In this large nationwide population-based study, older patients admitted to the ICU and who survived the first year after admission had a slight increase in mortality rate in the following years compared with the general population. This difference was, however, strongly attenuated by adjustment for baseline comorbidity, leaving only a weak association that was least notable in the highest age groups. The reason for ICU admission had a variable impact on the long-term mortality rate, with the most apparent increase seen in patients admitted for acute-on-chronic respiratory insufficiency.
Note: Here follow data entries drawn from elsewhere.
import Summits.BirchSwinnertonDyer.BirchSwinnertonDyer.Theorems.ByReductionTypeAtTwoMultLowerHalfSelmerRankSplit
import Summits.BirchSwinnertonDyer.Rank1Residual.X5.TwoAdicTargetsSplitKappaCert
import HarnessLib

/-!
# Route `ByReductionTypeAtTwo`, child `MultLowerHalfAtTwo` (item stmt-BirchSwinnertonDyer-19923): the SPLIT
# Kato-INT pinch doors of the SelmerRank road WITHOUT the named fact `greenberg_stevens W 2` — the `κ₁`-valuation
# CERTIFICATE `X5.O1.AnalyticKappaOneValuationAtTwo W` (mult GEN 8, p451828) in place of `hGS`, and the binder
# `hlow` discharged by one finite-layer count (mult-3 GEN 6, p445915/p446547)

HONEST FRAMING (cell `bsd-2adic`, run/shared/lean/pub/bsd-2adic/, seat `bsd-2adic-mult-3` GEN 7, HUMAN RULINGS
D-0036 / D-0054 / D-0074 row (A)): research route; THEOREMS ONLY — no definition, no new named fact, nothing
asserted, nothing booked; BSD is not proved by any of this. PARTITION (D-0054): X5@2 mult, SPLIT, `E[2]`
irreducible (K4ᵐ, RESIDUAL-MAP B1·O1; the split ∧ `ρ_{E,2^∞}` surjective ∧ `Δ < 0` rows of the SelmerRank road:
tier 1 (97, `λ_an = 3`, `j = 0`), tier 2 (118 `λ_an = 4` at `j = 1`; 53 `λ_an = 5` at `j ≤ 2`), tier 3 (50 + 16
at `j ≤ 2`) — HOME/mult3/sel2layer-k4/; and the 36 split `Δ > 0` tier-1 classes of the slack-one face) × p = 2 —
types-the-object-of (item 19923 per class); closes none by itself.

WHAT THIS FILE DOES. The companion `…MultLowerHalfSelmerRankSplit.lean` (GEN 6) glued the SPLIT Kato-INT pinch
doors of `X5/TwoAdicTargetsMultKatoIntSplit{,Pos}` to the PRINT discharge of `hlow` — but kept the named fact
`greenberg_stevens W 2` (`hGS`: printed for `p ≥ 5`, Greenberg–Stevens 1993, and odd `p`, Kobayashi 2006; at `2`
a cell MEMO, PROOF-GS2 RC-4; T5 literature seats mult-gs-a, -b, -c 2026-08-26: no flag-free print of the STRONG
form at `p = 2`). Seat `bsd-2adic-mult` GEN 8 observed that those doors consume `hGS` only through its valuation
shadow `c₁ ≠ 0 ∧ ord₂ c₁ = ord₂ 𝓛₂(E) + ord₂ [0]⁺_f − 2`, TYPED it as the per-class finite check
`X5.O1.AnalyticKappaOneValuationAtTwo W` (`hκ`; implied by `hGS` in analytic rank `0`,
`analyticKappaOneValuationAtTwo_of_greenbergStevens`; certified two legs × two engines on 239 split classes,
HOME/mult/CERT-KAPPA1.md) and re-typed the X5 doors on it (`…_of_kappaCert`, p451828). Here the two
improvements are COMPOSED, one application each:
* §1 `bsdp_two_split_of_katoInt_of_layerSelmer_of_kappaCert` / `…_of_selmerTwoTorsion_of_kappaCert`:
  `BSDp W 2` at a split, surjective, `Δ < 0` curve of analytic rank `0` from PRINT {A236 `h41`, `hmod`, `hGZK`,
  Prop. 4.14@2 `h414`} + MEMO {T-KATO2-SPMULT `hKint`} + CERTIFICATES {`hκ`, `hlan`, `hμan`, `hsel`} — no `hGS`,
  no `hlow`, no period datum;
* §2 `bsdp_two_split_of_katoUpToOnePinch_of_mu_of_layerSelmer_of_kappaCert`: the `Δ > 0` face (slack-one datum
  `hK1sp`, displayed `μ(X) = 0` hypothesis `hμX`, `hper₀`, `htors`) likewise without `hGS` and `hlow`;
* §3 `missingLowerBoundAt_two_split_of_katoInt_of_layerSelmer_of_kappaCert` /
  `missingUpperBoundAt_two_split_of_katoInt_of_layerSelmer_of_kappaCert`: the instances of items 19923 / 19922
  (`Typed.MissingLowerBoundAt W 2` / `Typed.MissingUpperBoundAt W 2`) at such a curve.
Every theorem here is implied by its `hGS` original of the companion file (the certificate is weaker than the
named fact in analytic rank `0`), so nothing is lost; what is gained is that the split rows' only displayed
input beyond PRINT + CERTIFICATES is the MEMO `hKint`. NOT HERE: the rank-`0` `2`-converse twins (there
`greenberg_stevens W 2` is genuine content, `[T¹]L ≠ 0 ⇒ [0]⁺_f ≠ 0`; they keep `hGS` in the companion).

WHAT IS DISPLAYED, NOT PROVED (numbers, not adjectives). PRINT: A236 (`h41`, Greenberg's split base-change
display, audit V3 PASS), Prop. 4.14 at `2` (`h414`, audit PASS), modularity (`hmod`), GZK (`hGZK`). MEMO:
T-KATO2-SPMULT (`hKint`, HOME/mult/PROOF-KATO2SPLIT.md Thm. B; referee RC-27/32/35/41) resp. the slack-one
datum `hK1sp` + `hμX` (§2) — UNCHANGED. CERTIFICATES per class: `κ₁` (`hκ`), `λ_an = n + 1` (`hlan`), `μ_an = 0`
(`hμan`), `2^n ≤ #Sel_{2^∞}(E/ℚ_j)[2]` (`hsel`; tiers 1–3 of HOME/mult3/sel2layer-k4/, 708 rows two-engine),
`hper₀` (§2 only). ∀-LEVEL CONTENT for 19923: none (open mathematics — the Eisenstein direction of the `2`-adic
main conjecture at a multiplicative `2`; seat verdict GEN 0–7).

References: R. Greenberg, LNM 1716 (1999), §1 p. 60, §3 pp. 85–86 and p. 94, Prop. 4.14 (p. 124), §4
pp. 112–113; R. Greenberg, G. Stevens, Invent. Math. 111 (1993), (0.6); S. Kobayashi, Doc. Math. Extra Vol.
Coates (2006), Cor. 4.2; K. Kato, Astérisque 295 (2004), 17.11–17.13; B. Mazur, J. Tate, J. Teitelbaum,
Invent. Math. 84 (1986), §I.13–15, §II; R. L. Miller, LMS J. Comput. Math. 14 (2011), Def. 1.1;
K. Barré-Sirieix, G. Diaz, F. Gramain, G. Philibert, Invent. Math. 124 (1996), Thm. 1.
-/

set_option autoImplicit false
-- the route's Theorems namespace repeats a component by design (summit = sub-problem, D-0017 nested layout)
set_option linter.dupNamespace false

noncomputable section

open scoped Classical MatrixGroups ModularForm

open CongruenceSubgroup WeierstrassCurve Literature.NumberTheory.EllipticCurves
  Literature.NumberTheory.EllipticCurves.ModularForms
  Literature.NumberTheory.EllipticCurves.Greenberg1999
  Literature.NumberTheory.EllipticCurves.Rank1Residual
  Literature.NumberTheory.EllipticCurves.Rank1Residual.Typed Summit.BirchSwinnertonDyer.Rank1Residual
  Summit.BirchSwinnertonDyer.Rank1Residual.X5 Summit.BirchSwinnertonDyer.Rank1Residual.X5.O1

namespace Summit.BirchSwinnertonDyer.BirchSwinnertonDyer.Theorems.MultSelmerRank

variable (W : WeierstrassCurve ℚ) [W.IsElliptic] [W.IsGloballyMinimal]

/-! ## §1 Door 34-INT-pinch-split (`Δ < 0`, surjective) on the `κ₁`-certificate, `hlow` discharged -/

/-- **DOOR (34-INT-pinch-split) on the `κ₁`-CERTIFICATE with `hlow` DISCHARGED — `BSDp W 2`, both halves, at a
SPLIT `2` with `ρ_{E,2^∞}` surjective and `Δ < 0`.** Binders: PRINT {A236 `h41`, modularity `hmod`, GZK `hGZK`,
Greenberg Prop. 4.14@2 `h414`}; MEMO {T-KATO2-SPMULT `hKint`} ONLY; CERTIFICATES {`κ₁`-valuation `hκ`,
`λ_an(E) = n + 1` (`hlan`, trivial zero included), `μ_an(E) = 0` (`hμan`), the layer count
`2^n ≤ #Sel_{2^∞}(E/ℚ_j)[2]` (`hsel`)}; the curve's decidable data {`Mult W 2`, split, `TwoAdicSurjective W`,
`Δ < 0`}; analytic rank `0`. One application of `X5.O1.bsdp_two_split_of_katoIntPinch_of_kappaCert` (p451828)
to the companion's `selmerLambdaLowerBoundAtTwo_of_layerSelmer_of_twoAdicSurjective` (p445915). No `hGS`.
[cite: GreenbergLNM1716, §4 pp. 112–113 (split l_v), §3 p. 94 and Prop. 4.14 (p. 124)]
[cite: MazurTateTeitelbaum1986Invent, §I.13–15 and §II] [cite: Miller2011LMS, Def. 1.1 and §1] -/
theorem bsdp_two_split_of_katoInt_of_layerSelmer_of_kappaCert {j n : ℕ}
    (h41 : thm41Analogue_charValue_rankZero_split_baseChange_anyPrime)
    (hκ : AnalyticKappaOneValuationAtTwo W)
    (hmod : nonempty_modularParametrizationData)
    (hGZK : rank_eq_analyticRank_of_analyticRank_le_one)
    (h414 : prop414_noFiniteSubmodule_of_not_dvd_torsionOrder)
    (hKint : KatoDivisibilityAtTwoSplitMultInt W)
    (hr : W.analyticRank = 0) (hmult : Mult W 2) (hsp : W.HasSplitMultiplicativeReductionAtPrime 2)
    (him : TwoAdicSurjective W) (hΔ : W.Δ < 0)
    (hlan : X2.AnalyticLambdaEq W 2 (n + 1)) (hμan : X2.AnalyticMuLE W 2 0)
    (hsel : ∀ κ : ZpExtension ℚ 2, κ.IsCyclotomic →
      2 ^ n ≤ Nat.card {z : W.selmerLayer κ j // 2 • z = 0}) : BSDp W 2 :=
  bsdp_two_split_of_katoIntPinch_of_kappaCert W h41 hκ hmod hGZK hKint
    (selmerLambdaLowerBoundAtTwo_of_layerSelmer_of_twoAdicSurjective W h414 him hsel)
    hr hmult hsp him hΔ hlan hμan

/-- **DOOR (34-INT-pinch-split) on the `κ₁`-CERTIFICATE with `hlow` DISCHARGED from the layer-`0` count
`2^n ≤ #Sel_{2^∞}(E/ℚ)[2]`** (the TIER-1-SPLIT habitat: `n = 2 = dim_{𝔽₂} Sel₂(E/ℚ)`, `λ_an = 3`): `BSDp W 2`
with MEMO {`hKint`} only and no named fact beyond PRINT. [cite: GreenbergLNM1716, §4 pp. 112–113 and Prop. 4.14 (p. 124)]
[cite: MazurTateTeitelbaum1986Invent, §I.13–15] [cite: Miller2011LMS, Def. 1.1 and §1] -/
theorem bsdp_two_split_of_katoInt_of_selmerTwoTorsion_of_kappaCert {n : ℕ}
    (h41 : thm41Analogue_charValue_rankZero_split_baseChange_anyPrime)
    (hκ : AnalyticKappaOneValuationAtTwo W)
    (hmod : nonempty_modularParametrizationData)
    (hGZK : rank_eq_analyticRank_of_analyticRank_le_one)
    (h414 : prop414_noFiniteSubmodule_of_not_dvd_torsionOrder)
    (hKint : KatoDivisibilityAtTwoSplitMultInt W)
    (hr : W.analyticRank = 0) (hmult : Mult W 2) (hsp : W.HasSplitMultiplicativeReductionAtPrime 2)
    (him : TwoAdicSurjective W) (hΔ : W.Δ < 0)
    (hlan : X2.AnalyticLambdaEq W 2 (n + 1)) (hμan : X2.AnalyticMuLE W 2 0)
    (hsel : 2 ^ n ≤ Nat.card {z : W.selmerGroupPInfty 2 // 2 • z = 0}) : BSDp W 2 :=
  bsdp_two_split_of_katoIntPinch_of_kappaCert W h41 hκ hmod hGZK hKint
    (selmerLambdaLowerBoundAtTwo_of_selmerTwoTorsion W h414
      (not_two_dvd_torsionOrder_of_twoAdicSurjective W him) hsel)
    hr hmult hsp him hΔ hlan hμan

/-! ## §2 Door 34-INT-pinch-split⁺ (`Δ > 0` face, slack one, `μ(X) = 0` displayed) on the certificate -/

/-- **DOOR (34-INT-pinch-split⁺) on the `κ₁`-CERTIFICATE with `hlow` DISCHARGED — `BSDp W 2` at a SPLIT `2` from
the slack-ONE datum.** Binders: PRINT {A236 `h41`, `hmod`, `hGZK`, Prop. 4.14@2 `h414`}; MEMO {the slack-one
divisibility `hK1sp` (`ι(T·g) = 2ϖ·L`, `g ∈ char X`)}; the HYPOTHESIS `hμX : μ(X(E/ℚ_∞)) = 0` (displayed, not
discharged); CERTIFICATES {`hκ`, `hlan` (`n + 1`), `hμan`, `hper₀`, the layer count `hsel`}; the torsion side
condition `2 ∤ #E(ℚ)_tors` (`htors`; e.g. `not_two_dvd_torsionOrder_of_twoAdicSurjective`); {`Mult W 2`,
split}; analytic rank `0`. One application of `X5.O1.bsdp_two_split_of_katoUpToOnePinch_of_mu_of_kappaCert`
(p451828) to `selmerLambdaLowerBoundAtTwo_of_layerSelmer` (p445915). No `hGS`.
[cite: GreenbergLNM1716, §4 pp. 112–113 (split l_v), Conj. 1.11 and Prop. 4.14 (p. 124)]
[cite: MazurTateTeitelbaum1986Invent, §I.10, §I.13–15 and §II] [cite: Miller2011LMS, Def. 1.1 and §1] -/
theorem bsdp_two_split_of_katoUpToOnePinch_of_mu_of_layerSelmer_of_kappaCert {j n : ℕ}
    (h41 : thm41Analogue_charValue_rankZero_split_baseChange_anyPrime)
    (hκ : AnalyticKappaOneValuationAtTwo W)
    (hmod : nonempty_modularParametrizationData)
    (hGZK : rank_eq_analyticRank_of_analyticRank_le_one)
    (h414 : prop414_noFiniteSubmodule_of_not_dvd_torsionOrder)
    (hK1sp : ∀ (κ : ZpExtension ℚ 2) (γ : Field.absoluteGaloisGroup ℚ), κ.IsCyclotomic →
      κ.IsTopGenerator γ → IsCyclotomicVariable 2 γ →
      ∀ [NeZero (W.conductorNorm ℤ)] (f : CuspForm (Gamma0 (W.conductorNorm ℤ)) 2), IsNewformOf W f →
      ∀ ϖ : ℚ, (ϖ : ℝ) * W.realPeriodRat = plusPeriod f →
      ∀ L : PowerSeries ℚ_[2], IsSplitMultPAdicLFunctionOf f 2 L → ∀ D : W.SelmerDualData κ γ,
        D.IsTorsion ∧ ∃ g ∈ D.charIdeal,
          iwasawaToPowerSeries 2 (PowerSeries.X * g) = PowerSeries.C ((2 * ϖ : ℚ) : ℚ_[2]) * L)
    (hμX : ∀ (κ : ZpExtension ℚ 2) (γ : Field.absoluteGaloisGroup ℚ), κ.IsCyclotomic →
      κ.IsTopGenerator γ → IsCyclotomicVariable 2 γ → ∀ D : W.SelmerDualData κ γ, D.IsTorsion → D.mu = 0)
    (hper₀ : ∀ [NeZero (W.conductorNorm ℤ)] (f : CuspForm (Gamma0 (W.conductorNorm ℤ)) 2),
      IsNewformOf W f → ∀ ϖ : ℚ, (ϖ : ℝ) * W.realPeriodRat = plusPeriod f → 0 ≤ padicValRat 2 ϖ)
    (htors : ¬ 2 ∣ W.torsionOrder)
    (hr : W.analyticRank = 0) (hmult : Mult W 2) (hsp : W.HasSplitMultiplicativeReductionAtPrime 2)
    (hlan : X2.AnalyticLambdaEq W 2 (n + 1)) (hμan : X2.AnalyticMuLE W 2 0)
    (hsel : ∀ κ : ZpExtension ℚ 2, κ.IsCyclotomic →
      2 ^ n ≤ Nat.card {z : W.selmerLayer κ j // 2 • z = 0}) : BSDp W 2 :=
  bsdp_two_split_of_katoUpToOnePinch_of_mu_of_kappaCert W h41 hκ hmod hGZK hK1sp hμX
    (selmerLambdaLowerBoundAtTwo_of_layerSelmer W h414 htors hsel) hper₀ hr hmult hsp hlan hμan

/-! ## §3 Items 19923 (`MultLowerHalfAtTwo`) and 19922 (`MultUpperHalfAtTwo`) AT a split tier-1/2/3 curve -/

/-- **The instance of `MultLowerHalfAtTwo` (item 19923) at a split, `2`-adically surjective, `Δ < 0` curve of
analytic rank `0`, on the `κ₁`-certificate: `Typed.MissingLowerBoundAt W 2`** from PRINT {`h41` (A236), `hmod`,
`hGZK`, `h414`} + MEMO {`hKint`} + CERTIFICATES {`hκ`, `hlan`, `hμan`, `hsel`} — through `BSDp W 2` (§1) and the
finiteness of `Ш` at analytic rank `0` (GZK). No `hGS`, no `hlow`, no tower gap, no period datum.
[cite: Miller2011LMS, Def. 1.1 (arXiv:1010.2431 p. 3)] [cite: GreenbergLNM1716, Prop. 4.14 (p. 124)] -/
theorem missingLowerBoundAt_two_split_of_katoInt_of_layerSelmer_of_kappaCert {j n : ℕ}
    (h41 : thm41Analogue_charValue_rankZero_split_baseChange_anyPrime)
    (hκ : AnalyticKappaOneValuationAtTwo W)
    (hmod : nonempty_modularParametrizationData)
    (hGZK : rank_eq_analyticRank_of_analyticRank_le_one)
    (h414 : prop414_noFiniteSubmodule_of_not_dvd_torsionOrder)
    (hKint : KatoDivisibilityAtTwoSplitMultInt W)
    (hr : W.analyticRank = 0) (hmult : Mult W 2) (hsp : W.HasSplitMultiplicativeReductionAtPrime 2)
    (him : TwoAdicSurjective W) (hΔ : W.Δ < 0)
    (hlan : X2.AnalyticLambdaEq W 2 (n + 1)) (hμan : X2.AnalyticMuLE W 2 0)
    (hsel : ∀ κ : ZpExtension ℚ 2, κ.IsCyclotomic →
      2 ^ n ≤ Nat.card {z : W.selmerLayer κ j // 2 • z = 0}) : MissingLowerBoundAt W 2 := by
  haveI : Finite W.sha := (hGZK W (by rw [hr]; exact zero_le_one)).2
  exact (lower_and_upper_of_missingPPartAt W 2 (missingPPartAt_of_bsdp W 2
    (bsdp_two_split_of_katoInt_of_layerSelmer_of_kappaCert W h41 hκ hmod hGZK h414 hKint hr hmult hsp him hΔ
      hlan hμan hsel))).1

/-- **The instance of `MultUpperHalfAtTwo` (item 19922) at the same curve, on the `κ₁`-certificate:
`Typed.MissingUpperBoundAt W 2`** — through `BSDp W 2` (§1). (For the upper half ALONE no `λ`/`μ`/Selmer
certificate is needed: `X5.O1.missingUpperBoundAt_two_split_of_katoInt_of_kappaCert`, p451828; this form is the
one a BSD₂ row displays.) [cite: Miller2011LMS, Def. 1.1 (arXiv:1010.2431 p. 3)] [cite: GreenbergLNM1716, Prop. 4.14 (p. 124)] -/
theorem missingUpperBoundAt_two_split_of_katoInt_of_layerSelmer_of_kappaCert {j n : ℕ}
    (h41 : thm41Analogue_charValue_rankZero_split_baseChange_anyPrime)
    (hκ : AnalyticKappaOneValuationAtTwo W)
    (hmod : nonempty_modularParametrizationData)
    (hGZK : rank_eq_analyticRank_of_analyticRank_le_one)
    (h414 : prop414_noFiniteSubmodule_of_not_dvd_torsionOrder)
    (hKint : KatoDivisibilityAtTwoSplitMultInt W)
    (hr : W.analyticRank = 0) (hmult : Mult W 2) (hsp : W.HasSplitMultiplicativeReductionAtPrime 2)
    (him : TwoAdicSurjective W) (hΔ : W.Δ < 0)
    (hlan : X2.AnalyticLambdaEq W 2 (n + 1)) (hμan : X2.AnalyticMuLE W 2 0)
    (hsel : ∀ κ : ZpExtension ℚ 2, κ.IsCyclotomic →
      2 ^ n ≤ Nat.card {z : W.selmerLayer κ j // 2 • z = 0}) : MissingUpperBoundAt W 2 := by
  haveI : Finite W.sha := (hGZK W (by rw [hr]; exact zero_le_one)).2
  exact (lower_and_upper_of_missingPPartAt W 2 (missingPPartAt_of_bsdp W 2
    (bsdp_two_split_of_katoInt_of_layerSelmer_of_kappaCert W h41 hκ hmod hGZK h414 hKint hr hmult hsp him hΔ
      hlan hμan hsel))).2

end Summit.BirchSwinnertonDyer.BirchSwinnertonDyer.Theorems.MultSelmerRank

end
In ICU patients 75 years and older, survival within the first year after intensive care admission was slightly above 50%. Still, after the 1-year landmark, survival was mainly comparable to the general population's age- and sex-matched controls. The difference compared to the general population was almost negligible in the oldest age group. Behind this age-related pattern, there are likely complex interactions between the type and severity of medical conditions leading to ICU admission, prevalent comorbidity, and other patient-related factors such as general frailty, but also external factors such as bed-space availability and regional clinical practice patterns influencing the decision to admit the patient to the ICU.
Attempts to compare the long-term mortality risk in survivors of critical illness to that of the normal population have been made previously. In a retrospective observational cohort study of 2104 adult patients admitted to the ICU of a teaching hospital in Glasgow from 1985 to 1992 the risk of mortality in survivors of critical illness matches that of the normal population after four years [19]. No adjustment for baseline comorbidity was, however, attempted.
In a recent prospective cohort study of emergency ICU admissions in 3920 patients ≥ 80 years of age, 64% of patients had died after 6 months [20]. This is largely comparable to the mortality rate among patients 75 years and older in our study. Patient frailty was found predictive of mortality with a 6-month follow-up in this population of very old patients. No comparison group was available to contextualise the mortality risk, and comorbidity was measured as a count of comorbid conditions. This has been shown to be a suboptimal measure of comorbidity [7, 21, 22]. The use of a count of medications taken daily before admission has also been outperformed by other drug comorbidity measures [23, 24]. The impact of comorbid conditions may therefore have been underestimated also in this study.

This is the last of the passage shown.